§ **BRIEF**: Under this line are the records; write out word for word the part that begins at the line containing "4.5] [cite: VoisinHodgeI2002, §6.3.2 Thm. 6.32]" and ends at the line containing "IsAlgebraicCorrespondence.comp hS' hY hS'", and no more.

§ **DATA TO PROCESS**:

import Summits.HodgeConjecture.HodgeConjecture.Theorems.MarkmanPartnerTransportK3Sq2KugaSatakeSelfTransposeHK

/-!
# Route MarkmanPartnerTransport · support `PartnerTransport` (stmt-HodgeConjecture-19650) ∕ crux #5 —
# programme «KS-MIXED», step M3: the Lefschetz–transposes between a SURFACE and a FOURFOLD through one
# Kuga–Satake square

Mixed-dimension twins of gen 15's `exists_lefschetzTranspose₂` (two surfaces) and
`exists_lefschetzTransposeHK` (one fourfold, this seat p689744). Let `Y` be smooth projective of dimension `m ≥ 2`
(the square `A × A` of a Kuga–Satake variety), `Z` smooth projective of dimension `k` (the SOURCE: a K3 surface or a
`K3^{[2]}`-type fourfold) and `O_Z : H²(Z) → H²(Y)`, `O : H²(target) → H²(Y)` maps INDUCED BY ALGEBRAIC CYCLES.

* `exists_lefschetzTranspose_toFourfold` — TARGET a smooth projective fourfold `X` with `B(X)`: there is ONE
  `R : H²(Y) → H²(X)` (namely `*_L ∘ ᵗO_X ∘ L_η^{m-2}`, `*_L` algebraic by `B(X)`, injective by hard Lefschetz) with
  `R ∘ O_Z : H²(Z) → H²(X)` and `R ∘ O_X : H²(X) → H²(X)` ALGEBRAIC, and `(R ∘ O_X) σ ≠ 0` whenever `O_X σ` is a
  non-zero `(2,0)`-class with `O_X σ̄ = \overline{O_X σ}` (Hodge–Riemann on `Y`);
  `exists_lefschetzTranspose_toFourfold_of_charlesMarkman` — `B(X)` from the Charles–Markman record for
  `K3^{[2]}`-type `X`.
* `exists_lefschetzTranspose_toSurface` — TARGET a smooth projective surface `S'`: `R = ᵗO_{S'} ∘ L_η^{m-2}` with
  `R ∘ O_Z : H²(Z) → H²(S')` and `R ∘ O_{S'}` algebraic, and the same non-vanishing.

These are the transposes of the mixed Varesco argument (K3 partner `S` of a `K3^{[2]}`-type `X`: correspondences
`S → X` and `X → S` through the common Kuga–Satake square, blueprint «KS-MIXED», HOME/HANDOFF § 19652-p1 g15).
THEOREMS ONLY; CONDITIONAL only through the displayed hypotheses (`B(X)` resp. the Charles–Markman record); no sorry,
no definition, no named fact. Prover seat hodge-nonav-19652-p1 (gen 15), `--supports stmt-HodgeConjecture-19650`.

References: M. Varesco, Math. Z. 305 (2023) Lemma 4.4, Thm. 4.5, Cor. 4.6, Rem. 5.5; F. Charles, E. Markman,
Compos. Math. 149 (2013) Thm. 1.1; Y. André, Publ. IHÉS 83 (1996) §1.1; C. Voisin, *Hodge Theory I* Thm. 6.32;
W. Fulton, *Intersection Theory* §16.1.
-/

set_option linter.dupNamespace false

noncomputable section

namespace Summit.HodgeConjecture.HodgeConjecture.Theorems.MarkmanPartnerTransport.KugaSatakeHK

open CategoryTheory Literature.AlgebraicGeometry Literature.AlgebraicGeometry.Motives
open Literature.AlgebraicGeometry.HodgeTheory Literature.AlgebraicTopology.SingularHomology
open Literature.AlgebraicGeometry.Hyperkaehler
open Literature.Geometry.Kaehler (lefschetzPow)
open Summit.HodgeConjecture.HodgeConjecture.Ring2.AbelianAll
open Summit.HodgeConjecture.HodgeConjecture.Theorems.MarkmanPartnerTransport.KugaSatakeSelf

variable {X Y Z S' : SchemeOver ℂ} {m k : ℕ}

/-- **Lefschetz–transpose INTO A FOURFOLD with `B(X)`, from any source.** For `X` a smooth projective fourfold with
`B(X)`, `Y` smooth projective of dimension `m ≥ 2`, `Z` smooth projective of dimension `k`, and algebraic
`O_Z : H²(Z) → H²(Y)`, `O_X : H²(X) → H²(Y)`: with `R = *_L ∘ ᵗO_X ∘ L_η^{m-2}`, the maps `R ∘ O_Z : H²(Z) → H²(X)` and
`R ∘ O_X` are ALGEBRAIC correspondences, and `(R ∘ O_X) σ ≠ 0` for every `σ` whose image `O_X σ` is a non-zero
`(2,0)`-class with `O_X σ̄ = \overline{O_X σ}`. [cite: Varesco2023, Lemma 4.4, Thm. 4.5 and Cor. 4.6]
[cite: Andre1996Motifs, §1.1 (p. 10)] [cite: VoisinHodgeI2002, §6.3.2 Thm. 6.32] [cite: Fulton1998, §16.1] -/
theorem exists_lefschetzTranspose_toFourfold (hX : IsSmoothProjective 4 X)
    (hB : ∀ η : complexBetti X 2, StandardConjectureBStar 4 X η) (hY : IsSmoothProjective m Y) (hm : 2 ≤ m)
    (hZ : IsSmoothProjective k Z)
    {OZ : complexBetti Z (2 * 1) →ₗ[ℂ] complexBetti Y 2} {OX : complexBetti X (2 * 1) →ₗ[ℂ] complexBetti Y 2}
    (hOZ : IsAlgebraicCorrespondence m k Y Z OZ) (hOX : IsAlgebraicCorrespondence m 4 Y X OX) :
    ∃ R : complexBetti Y 2 →ₗ[ℂ] complexBetti X (2 * 1),
      IsAlgebraicCorrespondence 4 k X Z (R ∘ₗ OZ) ∧ IsAlgebraicCorrespondence 4 4 X X (R ∘ₗ OX) ∧
      ∀ σ : complexBetti X (2 * 1), IsOfHodgeType m Y 2 2 0 (OX σ) → OX σ ≠ 0 →
        OX (conjClass _ (2 * 1) σ) = conjClass _ 2 (OX σ) → (R ∘ₗ OX) σ ≠ 0 := by
  obtain ⟨r, hr⟩ : ∃ r, 2 + r = m := ⟨m - 2, by omega⟩
  obtain ⟨D⟩ := nonempty_kaehlerRationalDatum hY
  obtain ⟨DX⟩ := nonempty_kaehlerRationalDatum hX
  have hη : D.Hη ∈ algebraicClasses Y 1 :=
    lefschetzOneOne_rational_holds hY _ D.isRationalClass_Hη D.isOfHodgeType_Hη
  have hpol : IsPolarizationClass 4 X DX.Hη :=
    ⟨DX.isRationalClass_Hη, lefschetzOneOne_rational_holds hX _ DX.isRationalClass_Hη DX.isOfHodgeType_Hη,
      DX.hasHardLefschetzProperty hX⟩
  have ha : 2 * 3 + 2 * 1 = 2 * 4 := rfl
  have hb : 2 + (2 + 2 * r) = 2 * m := by omega
  obtain ⟨Tt, hTt, hadj⟩ := IsAlgebraicCorrespondence.exists_transpose hY hX ha hb hOX
  have hΛ : IsAlgebraicCorrespondence 4 4 X X (lefschetzInvolution hpol.hasHardLefschetz ha) :=
    hB DX.Hη hpol (2 * 3) (2 * 1) ha
  have hΛbij := lefschetzInvolution_bijective hpol.hasHardLefschetz ha
  have hR₀ : IsAlgebraicCorrespondence 4 m X Y (Tt ∘ₗ lefschetzPow D.Hη r 2) :=
    IsAlgebraicCorrespondence.comp_lefschetzPow hX hY hη 2 r hTt
  have hR : IsAlgebraicCorrespondence 4 m X Y
      (lefschetzInvolution hpol.hasHardLefschetz ha ∘ₗ (Tt ∘ₗ lefschetzPow D.Hη r 2)) :=
    IsAlgebraicCorrespondence.comp hX hX hY hR₀ hΛ (by omega)
  have hkZ := IsAlgebraicCorrespondence.le_two_mul hOZ
  refine ⟨lefschetzInvolution hpol.hasHardLefschetz ha ∘ₗ (Tt ∘ₗ lefschetzPow D.Hη r 2),
    IsAlgebraicCorrespondence.comp hX hY hZ hOZ hR (by omega),
    IsAlgebraicCorrespondence.comp hX hY hX hOX hR (by omega), fun σ hσ hσ0 hconj h0 => ?_⟩
  have hHR := cupPairing_conj_lefschetzPow_ne_zero hY D hr hb hσ hσ0
  apply hHR
  have key := hadj (conjClass _ (2 * 1) σ) (lefschetzPow D.Hη r 2 (OX σ))
  have heven : ((-1 : ℂ) ^ (2 * 1 * (2 + 2 * r))) = 1 := Even.neg_one_pow ⟨2 + 2 * r, by ring⟩
  rw [hconj, heven, one_mul] at key
  rw [key]
  have h0' : Tt (lefschetzPow D.Hη r 2 (OX σ)) = 0 := by
    have h0'' : lefschetzInvolution hpol.hasHardLefschetz ha (Tt (lefschetzPow D.Hη r 2 (OX σ))) = 0 := by
      simpa only [LinearMap.comp_apply] using h0
    exact hΛbij.1 (by rw [h0'', map_zero])
  rw [h0', map_zero, LinearMap.zero_apply]

/-- **Lefschetz–transpose into a smooth projective `K3^{[2]}`-type fourfold from any source**, `B(X)` supplied by
Charles–Markman (BY NAME). CONDITIONAL on that record. [cite: Varesco2023, Thm. 4.5 and Cor. 4.6]
[cite: CharlesMarkman2013, Thm. 1.1 (§1)] -/
theorem exists_lefschetzTranspose_toFourfold_of_charlesMarkman (hCM : CharlesMarkman2013_lefschetzStandard_K3HilbertType)
    (hX : IsSmoothProjective 4 X) (hK : IsOfK3HilbertSquareType X) (hY : IsSmoothProjective m Y) (hm : 2 ≤ m)
    (hZ : IsSmoothProjective k Z)
    {OZ : complexBetti Z (2 * 1) →ₗ[ℂ] complexBetti Y 2} {OX : complexBetti X (2 * 1) →ₗ[ℂ] complexBetti Y 2}
    (hOZ : IsAlgebraicCorrespondence m k Y Z OZ) (hOX : IsAlgebraicCorrespondence m 4 Y X OX) :
    ∃ R : complexBetti Y 2 →ₗ[ℂ] complexBetti X (2 * 1),
      IsAlgebraicCorrespondence 4 k X Z (R ∘ₗ OZ) ∧ IsAlgebraicCorrespondence 4 4 X X (R ∘ₗ OX) ∧
      ∀ σ : complexBetti X (2 * 1), IsOfHodgeType m Y 2 2 0 (OX σ) → OX σ ≠ 0 →
        OX (conjClass _ (2 * 1) σ) = conjClass _ 2 (OX σ) → (R ∘ₗ OX) σ ≠ 0 :=
  exists_lefschetzTranspose_toFourfold hX
    (fun η => CharlesMarkman2013_lefschetzStandard_K3HilbertType.of_squareType hCM hX hK η) hY hm hZ hOZ hOX

/-- **Lefschetz–transpose INTO A SURFACE, from any source.** For `S'` a smooth projective surface, `Y` smooth
projective of dimension `m ≥ 2`, `Z` smooth projective of dimension `k`, and algebraic `O_Z : H²(Z) → H²(Y)`,
`O' : H²(S') → H²(Y)`: with `R = ᵗO' ∘ L_η^{m-2} : H²(Y) → H²(S')`, the maps `R ∘ O_Z : H²(Z) → H²(S')` and `R ∘ O'`
are ALGEBRAIC, and `(R ∘ O') σ' ≠ 0` for every `σ'` whose image `O' σ'` is a non-zero `(2,0)`-class with
`O' σ̄' = \overline{O' σ'}`. [cite: Varesco2023, Lemma 4.4 and Thm. 4.5] [cite: VoisinHodgeI2002, §6.3.2 Thm. 6.32]
[cite: Fulton1998, §16.1] -/
theorem exists_lefschetzTranspose_toSurface (hS' : IsSmoothProjective 2 S') (hY : IsSmoothProjective m Y)
    (hm : 2 ≤ m) (hZ : IsSmoothProjective k Z)
    {OZ : complexBetti Z (2 * 1) →ₗ[ℂ] complexBetti Y 2} {O' : complexBetti S' (2 * 1) →ₗ[ℂ] complexBetti Y 2}
    (hOZ : IsAlgebraicCorrespondence m k Y Z OZ) (hO' : IsAlgebraicCorrespondence m 2 Y S' O') :
    ∃ R : complexBetti Y 2 →ₗ[ℂ] complexBetti S' (2 * 1),
      IsAlgebraicCorrespondence 2 k S' Z (R ∘ₗ OZ) ∧ IsAlgebraicCorrespondence 2 2 S' S' (R ∘ₗ O') ∧
      ∀ σ' : complexBetti S' (2 * 1), IsOfHodgeType m Y 2 2 0 (O' σ') → O' σ' ≠ 0 →
        O' (conjClass _ (2 * 1) σ') = conjClass _ 2 (O' σ') → (R ∘ₗ O') σ' ≠ 0 := by
  obtain ⟨r, hr⟩ : ∃ r, 2 + r = m := ⟨m - 2, by omega⟩
  obtain ⟨D⟩ := nonempty_kaehlerRationalDatum hY
  have hη : D.Hη ∈ algebraicClasses Y 1 :=
    lefschetzOneOne_rational_holds hY _ D.isRationalClass_Hη D.isOfHodgeType_Hη
  have ha : 2 * 1 + 2 * 1 = 2 * 2 := rfl
  have hb : 2 + (2 + 2 * r) = 2 * m := by omega
  obtain ⟨Tt, hTt, hadj⟩ := IsAlgebraicCorrespondence.exists_transpose hY hS' ha hb hO'
  have hR : IsAlgebraicCorrespondence 2 m S' Y (Tt ∘ₗ lefschetzPow D.Hη r 2) :=
    IsAlgebraicCorrespondence.comp_lefschetzPow hS' hY hη 2 r hTt
  have hkZ := IsAlgebraicCorrespondence.le_two_mul hOZ
  refine ⟨Tt ∘ₗ lefschetzPow D.Hη r 2,
    IsAlgebraicCorrespondence.comp hS' hY hZ hOZ hR (by omega),
    IsAlgebraicCorrespondence.comp hS' hY hS' hO' hR (by omega), fun σ hσ hσ0 hconj h0 => ?_⟩
  have hHR := cupPairing_conj_lefschetzPow_ne_zero hY D hr hb hσ hσ0
  apply hHR
  have key := hadj (conjClass _ (2 * 1) σ) (lefschetzPow D.Hη r 2 (O' σ))
  have heven : ((-1 : ℂ) ^ (2 * 1 * (2 + 2 * r))) = 1 := Even.neg_one_pow ⟨2 + 2 * r, by ring⟩
  rw [hconj, heven, one_mul] at key
  rw [key]
  have h0' : Tt (lefschetzPow D.Hη r 2 (O' σ)) = 0 := by
    rw [LinearMap.comp_apply, LinearMap.comp_apply] at h0
    exact h0
  rw [h0', map_zero, LinearMap.zero_apply]

end Summit.HodgeConjecture.HodgeConjecture.Theorems.MarkmanPartnerTransport.KugaSatakeHK

end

§ **RESPONSE AREA**:
`O' σ̄' = \overline{O' σ'}`. [cite: Varesco2023, Lemma 4.4 and Thm. 4.5] [cite: VoisinHodgeI2002, §6.3.2 Thm. 6.32]
[cite: Fulton1998, §16.1] -/
theorem exists_lefschetzTranspose_toSurface (hS' : IsSmoothProjective 2 S') (hY : IsSmoothProjective m Y)
    (hm : 2 ≤ m) (hZ : IsSmoothProjective k Z)
    {OZ : complexBetti Z (2 * 1) →ₗ[ℂ] complexBetti Y 2} {O' : complexBetti S' (2 * 1) →ₗ[ℂ] complexBetti Y 2}
    (hOZ : IsAlgebraicCorrespondence m k Y Z OZ) (hO' : IsAlgebraicCorrespondence m 2 Y S' O') :
    ∃ R : complexBetti Y 2 →ₗ[ℂ] complexBetti S' (2 * 1),
      IsAlgebraicCorrespondence 2 k S' Z (R ∘ₗ OZ) ∧ IsAlgebraicCorrespondence 2 2 S' S' (R ∘ₗ O') ∧
      ∀ σ' : complexBetti S' (2 * 1), IsOfHodgeType m Y 2 2 0 (O' σ') → O' σ' ≠ 0 →
        O' (conjClass _ (2 * 1) σ') = conjClass _ 2 (O' σ') → (R ∘ₗ O') σ' ≠ 0 := by
  obtain ⟨r, hr⟩ : ∃ r, 2 + r = m := ⟨m - 2, by omega⟩
  obtain ⟨D⟩ := nonempty_kaehlerRationalDatum hY
  have hη : D.Hη ∈ algebraicClasses Y 1 :=
    lefschetzOneOne_rational_holds hY _ D.isRationalClass_Hη D.isOfHodgeType_Hη
  have ha : 2 * 1 + 2 * 1 = 2 * 2 := rfl
  have hb : 2 + (2 + 2 * r) = 2 * m := by omega
  obtain ⟨Tt, hTt, hadj⟩ := IsAlgebraicCorrespondence.exists_transpose hY hS' ha hb hO'
  have hR : IsAlgebraicCorrespondence 2 m S' Y (Tt ∘ₗ lefschetzPow D.Hη r 2) :=
    IsAlgebraicCorrespondence.comp_lefschetzPow hS' hY hη 2 r hTt
  have hkZ := IsAlgebraicCorrespondence.le_two_mul hOZ
  refine ⟨Tt ∘ₗ lefschetzPow D.Hη r 2,
    IsAlgebraicCorrespondence.comp hS' hY hZ hOZ hR (by omega),
    IsAlgebraicCorrespondence.comp hS' hY hS' hO' hR (by omega), fun σ hσ hσ0 hconj h0 => ?_⟩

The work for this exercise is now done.